### Your objective:
Nothing but the lines from the one containing "obtain ⟨a, k, ha, hk, hG, hdiv, C, haC, hkC⟩" through the end of the data should be output, each reproduced exactly.

═════ Excerpted records ═════

import Mathlib
import HarnessLib
import Literature.Analysis.FluidPDE.VectorCalculus
import Summits.NavierStokesRegularity.NavierStokesRegularity.Theorems.ThreadingFluxHorizonTowerL2ClosedForm
import Summits.NavierStokesRegularity.NavierStokesRegularity.Theorems.UnthreadedDoorAntidynamoEvenRungRadialProfiles
import Summits.NavierStokesRegularity.NavierStokesRegularity.Theorems.UnthreadedDoorAntidynamoEvenRungStrainKill
import Summits.NavierStokesRegularity.NavierStokesRegularity.Theorems.UnthreadedDoorAntidynamoHarmonicLogGrowth
import Summits.NavierStokesRegularity.NavierStokesRegularity.Theorems.UnthreadedDoorAntidynamoEvenRungKinematicRemainder
import Summits.NavierStokesRegularity.NavierStokesRegularity.Theorems.UnthreadedDoorAntidynamoEvenRungStagnation

/-!
# Route `UnthreadedDoor` / `ThreadingFlux`, crux `PoloidalLiouville` (stmt-NavierStokesRegularity-1222), antidynamo v2 skeleton,
# rung `stub_singleDegreeRung`, EVEN degree — (E1, kinematic half) THE NORMAL FORM OF AN EVEN SLICE: a non-constant slice IS the
# explicit single-degree field, `v t (x₀ + y) = (a(‖y‖)P(y))•y + k(‖y‖)•∇P(y)`

Support file (census instrument decomp-ns-census-1 g34, cell decomp-ns; `--supports stmt-NavierStokesRegularity-1222 --as helper`; 0 kit).

ASSEMBLY of the census's (E1) kinematic chain, all tree theorems: radial profiles (E1a, p813766 `exists_radialProfiles`), the kinematic
remainder (E1b, p814077 `kinematicRemainder`: `w = v t(x₀ + ·) − V` is smooth, curl-free, divergence-free, `O(r log r)`), harmonic maps
of growth `O(r log r)` are affine with symmetric trace-free linear part (E1b′, p813976 `affine_symm_traceFree_of_curl_div_log_growth`), the
stagnation alternative (p812603: `v t x₀ = 0` or the slice is constant, EVEN `l`) and the strain kill (E1c, p813842 `strainKill`: the linear
part is `κ•∇P`, absorbed into `k`).

* `inner_singleDegreeField_self` — the radial reading `⟪V y, y⟫ = (a r² + l k)·P(y)` (Euler);
* ★★ `evenRung_normalForm` — under the rung's VERBATIM hypotheses with `Even l`, `P ≠ 0`, at a slice `t < 0`, for ANY amplitude
  `ĝ ∈ C^∞(0,∞)` with `|ĝ(r)|·r^l` bounded representing `curl (v t)` off `x₀`: EITHER the slice is constant, OR there are `a k ∈ C^∞(0,∞)` with
  `ĝ = a − k′/r`, `r a′ + (l+3)a + l k′/r = 0` (the letters hG/hdiv of `singleDegreeRung_of_sliceData`) AND
  `∀ y, v t (x₀ + y) = (a(‖y‖)P(y))•y + k(‖y‖)•∇P(y)`.

MEANING: the kinematic normal form that the (E1) hand owed is now a theorem; what remains for `hE1` is only the DYNAMIC identity `hid` (coefficients
`c, e` from the vorticity equation via `curl_lamb_eq_radial` + `laplacian_radial_smul_cross_gradient`) — (E1d).

HONEST LABEL: composition of tree theorems serving the open EVEN-degree rung of an S-free Liouville engine; the rung, the wall
`stub_scalarLiouville`, `PoloidalLiouville` (1222) and Navier–Stokes regularity are NOT touched (crux 1222 is INCOMPARABLE with the summit;
descent inside the door's cone, decorative for the summit).  Nothing here proves NavierStokesRegularity. [folklore]
-/

noncomputable section

-- the summit and its single sub-problem share the name (CONVENTIONS §1), as in every Theorems file
set_option linter.dupNamespace false

open scoped Topology InnerProductSpace RealInnerProductSpace ContDiff Laplacian
open Filter Set Metric MeasureTheory MvPolynomial
open Literature.Analysis.FluidPDE

namespace Summit.NavierStokesRegularity.NavierStokesRegularity.Theorems.PoloidalLiouville.Antidynamo

open Summit.NavierStokesRegularity.NavierStokesRegularity.Theorems.PoloidalLiouville.HorizonTower (inner_gradient_self_of_homogeneous_nat)

/-- THE RADIAL READING of the single-degree field: `⟪(a(r)P)•y + k(r)•∇P, y⟫ = (a(r) r² + l k(r))·P(y)` (Euler). [folklore] -/
theorem inner_singleDegreeField_self {P : EuclideanSpace ℝ (Fin 3) → ℝ} {l : ℕ} (hEuler : ∀ z, ⟪gradient P z, z⟫ = (l : ℝ) * P z)
    (a k : ℝ → ℝ) (y : EuclideanSpace ℝ (Fin 3)) :
    ⟪(a ‖y‖ * P y) • y + k ‖y‖ • gradient P y, y⟫ = (a ‖y‖ * ‖y‖ ^ 2 + (l : ℝ) * k ‖y‖) * P y := by
  rw [inner_add_left, inner_smul_left, inner_smul_left, conj_trivial, conj_trivial, real_inner_self_eq_norm_sq, hEuler y]
  ring

/-- ★★ **THE NORMAL FORM OF AN EVEN SLICE.**  Under the rung's VERBATIM hypotheses (bounded ancient mild solution, measurable slices, jointly
smooth, single-degree slices `v t = ∇φ + (g P(· − x₀))•(· − x₀)` for a non-zero solid harmonic `P` of EVEN degree `l ≥ 2`), fix `t < 0` and an
amplitude `ĝ ∈ C^∞(0,∞)` with `|ĝ(r)|·r^l ≤ K` representing the vorticity off the centre, `curl (v t) x = ĝ(‖x − x₀‖)•(∇P(x − x₀) × (x − x₀))`.
Then EITHER the slice is constant, OR there are radial profiles `a k ∈ C^∞(0,∞)` with `ĝ = a − k′/r`, `r a′ + (l+3)a + l k′/r = 0` and
`v t (x₀ + y) = (a(‖y‖)P(y))•y + k(‖y‖)•∇P(y)` for EVERY `y`. [folklore] -/
theorem evenRung_normalForm
    (v : ℝ → EuclideanSpace ℝ (Fin 3) → EuclideanSpace ℝ (Fin 3)) (x₀ : EuclideanSpace ℝ (Fin 3))
    (hB : Literature.Analysis.FluidPDE.IsBoundedAncientMildSolution 1 v)
    (hm : ∀ t < 0, AEStronglyMeasurable (v t) volume)
    (hsm : ContDiffOn ℝ (⊤ : ℕ∞) (Function.uncurry v) (Set.Iio 0 ×ˢ Set.univ))
    {l : ℕ} {P : MvPolynomial (Fin 3) ℝ} (hl : 2 ≤ l) (hev : Even l) (hP : P.IsHomogeneous l) (hP0 : P ≠ 0)
    (hharm : ∀ y : EuclideanSpace ℝ (Fin 3),
      Laplacian.laplacian (fun z : EuclideanSpace ℝ (Fin 3) => MvPolynomial.eval (fun i => z i) P) y = 0)
    (hrep : ∀ t < 0, ∃ (g : ℝ → ℝ) (φ : EuclideanSpace ℝ (Fin 3) → ℝ), ∀ x,
      v t x = gradient φ x + (g ‖x - x₀‖ * MvPolynomial.eval (fun i => (x - x₀) i) P) • (x - x₀))
    {t : ℝ} (ht : t < 0) {ĝ : ℝ → ℝ} (hĝs : ContDiffOn ℝ ∞ ĝ (Ioi 0)) {K : ℝ} (hĝK : ∀ r, 0 < r → |ĝ r| * r ^ l ≤ K)
    (hcurl : ∀ x : EuclideanSpace ℝ (Fin 3), x ≠ x₀ →
      curl (v t) x = ĝ ‖x - x₀‖ •
        cross (gradient (fun z : EuclideanSpace ℝ (Fin 3) => MvPolynomial.eval (fun i => z i) P) (x - x₀)) (x - x₀)) :
    (∃ b : EuclideanSpace ℝ (Fin 3), ∀ x, v t x = b) ∨
      ∃ a k : ℝ → ℝ, ContDiffOn ℝ ∞ a (Ioi 0) ∧ ContDiffOn ℝ ∞ k (Ioi 0) ∧
        (∀ r, 0 < r → ĝ r = a r - deriv k r / r) ∧
        (∀ r, 0 < r → r * deriv a r + ((l : ℝ) + 3) * a r + (l : ℝ) * deriv k r / r = 0) ∧
        ∀ y : EuclideanSpace ℝ (Fin 3), v t (x₀ + y) =
          (a ‖y‖ * MvPolynomial.eval (fun i => y i) P) • y +
            k ‖y‖ • gradient (fun z : EuclideanSpace ℝ (Fin 3) => MvPolynomial.eval (fun i => z i) P) y := by
  -- the stagnation alternative: WLOG `v t x₀ = 0`
  rcases evenRung_stagnation_alternative v x₀ hB hm hsm hl hev hP hharm hrep t ht with hstag | hconst
  swap
  · exact Or.inl hconst
  right
  -- the profile
  set Q : EuclideanSpace ℝ (Fin 3) → ℝ := fun z => MvPolynomial.eval (fun i => z i) P with hQ
  have hQs : ContDiff ℝ ∞ Q := (contDiff_omega_evalPoly P).of_le le_top
  have hQ2 : ContDiff ℝ 2 Q := (contDiff_omega_evalPoly P).of_le (by norm_cast)
  have hQhom : ∀ r : ℝ, 0 < r → ∀ y : EuclideanSpace ℝ (Fin 3), Q (r • y) = r ^ l * Q y :=
    fun r _ y => evalPoly_smul hP r y
  have hQhom' : ∀ (c : ℝ) (y : EuclideanSpace ℝ (Fin 3)), Q (c • y) = c ^ l * Q y := fun c y => evalPoly_smul hP c y
  have hEuler : ∀ z : EuclideanSpace ℝ (Fin 3), ⟪gradient Q z, z⟫ = (l : ℝ) * Q z := fun z =>
    inner_gradient_self_of_homogeneous_nat ((hQ2.differentiable (by norm_num)) z) hQhom'
  have hQne : ∃ y, Q y ≠ 0 := exists_evalPoly_ne_zero hP0
  -- the slice
  have hsm' : IsSmoothSpaceTimeOn (Iio 0) v := hsm
  have hu : ContDiff ℝ ∞ (v t) := hsm'.contDiff_slice ht
  obtain ⟨M, hM⟩ := hB.isBoundedOn
  have hMt : ∀ x, ‖v t x‖ ≤ M := fun x => hM t ht x
  have hdivu : VectorCalculus.IsDivFree (v t) :=
    (hB.isAncientMildSolution.1 t ht).isDivFree_of_contDiff (hu.of_le (by norm_cast))
  -- (E1a) the radial profiles
  obtain ⟨a, k, ha, hk, hG, hdiv, C, haC, hkC⟩ := exists_radialProfiles hl hĝs hĝK
  -- (E1b) the kinematic remainder
  set w : EuclideanSpace ℝ (Fin 3) → EuclideanSpace ℝ (Fin 3) :=
    fun y => v t (x₀ + y) - ((a ‖y‖ * Q y) • y + k ‖y‖ • gradient Q y) with hwdef
  obtain ⟨hws, hwcurl, hwdiv, A, B, hwg⟩ := kinematicRemainder hu hMt hdivu x₀ hQs hl hQhom hEuler hharm ha hk hG hdiv haC hkC
    hcurl (w := w) (fun y => rfl)
  -- (E1b′) the remainder is affine with symmetric trace-free linear part
  obtain ⟨haff, hTs, hTtr⟩ := affine_symm_traceFree_of_curl_div_log_growth hws hwcurl hwdiv hwg
  set T : EuclideanSpace ℝ (Fin 3) →L[ℝ] EuclideanSpace ℝ (Fin 3) := fderiv ℝ w 0 with hT
  -- the centre: `w 0 = v t x₀ = 0`
  obtain ⟨hg0, -⟩ := exists_norm_gradient_le_mul_pow_of_homogeneous (hQs.of_le (by norm_cast)) hl hQhom
  have hw0 : w 0 = 0 := by
    simp only [hwdef, add_zero, norm_zero, smul_zero, hg0, sub_zero]
    exact hstag
  have hvt : ∀ y, v t (x₀ + y) = ((a ‖y‖ * Q y) • y + k ‖y‖ • gradient Q y) + T y := by
    intro y
    have h := haff y
    rw [hw0, zero_add] at h
    have : v t (x₀ + y) = w y + ((a ‖y‖ * Q y) • y + k ‖y‖ • gradient Q y) := by
      simp only [hwdef, sub_add_cancel]
    rw [this, h, add_comm]
  -- (E1c) the strain kill: `T = κ•∇Q`
  have hrad : ∀ y, ⟪v t (x₀ + y), y⟫ = (a ‖y‖ * ‖y‖ ^ 2 + (l : ℝ) * k ‖y‖) * Q y + ⟪T y, y⟫ := by
    intro y
    rw [hvt y, inner_add_left, inner_singleDegreeField_self hEuler]
  obtain ⟨⟨κ, hκ⟩, -⟩ := strainKill hQ2 hl hQhom hharm hQne T hTs hTtr (w := fun y => v t (x₀ + y)) (fun y => hMt _)
    (m := fun r => a r * r ^ 2 + (l : ℝ) * k r) hrad
  -- conclude with `k + κ`
  refine ⟨a, fun r => k r + κ, ha, hk.add contDiffOn_const, fun r hr => ?_, fun r hr => ?_, fun y => ?_⟩
  · rw [hG r hr, deriv_add_const]
  · rw [deriv_add_const]; exact hdiv r hr
  · rw [hvt y, hκ y, add_smul, add_assoc]

end Summit.NavierStokesRegularity.NavierStokesRegularity.Theorems.PoloidalLiouville.Antidynamo

end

═════

### Response box:
  obtain ⟨a, k, ha, hk, hG, hdiv, C, haC, hkC⟩ := exists_radialProfiles hl hĝs hĝK
  -- (E1b) the kinematic remainder
  set w : EuclideanSpace ℝ (Fin 3) → EuclideanSpace ℝ (Fin 3) :=
    fun y => v t (x₀ + y) - ((a ‖y‖ * Q y) • y + k ‖y‖ • gradient Q y) with hwdef
  obtain ⟨hws, hwcurl, hwdiv, A, B, hwg⟩ := kinematicRemainder hu hMt hdivu x₀ hQs hl hQhom hEuler hharm ha hk hG hdiv haC hkC
    hcurl (w := w) (fun y => rfl)
  -- (E1b′) the remainder is affine with symmetric trace-free linear part
  obtain ⟨haff, hTs, hTtr⟩ := affine_symm_traceFree_of_curl_div_log_growth hws hwcurl hwdiv hwg
  set T : EuclideanSpace ℝ (Fin 3) →L[ℝ] EuclideanSpace ℝ (Fin 3) := fderiv ℝ w 0 with hT
  -- the centre: `w 0 = v t x₀ = 0`
  obtain ⟨hg0, -⟩ := exists_norm_gradient_le_mul_pow_of_homogeneous (hQs.of_le (by norm_cast)) hl hQhom
  have hw0 : w 0 = 0 := by
    simp only [hwdef, add_zero, norm_zero, smul_zero, hg0, sub_zero]
    exact hstag
  have hvt : ∀ y, v t (x₀ + y) = ((a ‖y‖ * Q y) • y + k ‖y‖ • gradient Q y) + T y := by
    intro y
    have h := haff y
    rw [hw0, zero_add] at h
    have : v t (x₀ + y) = w y + ((a ‖y‖ * Q y) • y + k ‖y‖ • gradient Q y) := by
      simp only [hwdef, sub_add_cancel]
    rw [this, h, add_comm]
  -- (E1c) the strain kill: `T = κ•∇Q`
  have hrad : ∀ y, ⟪v t (x₀ + y), y⟫ = (a ‖y‖ * ‖y‖ ^ 2 + (l : ℝ) * k ‖y‖) * Q y + ⟪T y, y⟫ := by
    intro y
    rw [hvt y, inner_add_left, inner_singleDegreeField_self hEuler]
  obtain ⟨⟨κ, hκ⟩, -⟩ := strainKill hQ2 hl hQhom hharm hQne T hTs hTtr (w := fun y => v t (x₀ + y)) (fun y => hMt _)
    (m := fun r => a r * r ^ 2 + (l : ℝ) * k r) hrad
  -- conclude with `k + κ`
  refine ⟨a, fun r => k r + κ, ha, hk.add contDiffOn_const, fun r hr => ?_, fun r hr => ?_, fun y => ?_⟩
  · rw [hG r hr, deriv_add_const]
  · rw [deriv_add_const]; exact hdiv r hr
  · rw [hvt y, hκ y, add_smul, add_assoc]

end Summit.NavierStokesRegularity.NavierStokesRegularity.Theorems.PoloidalLiouville.Antidynamo

end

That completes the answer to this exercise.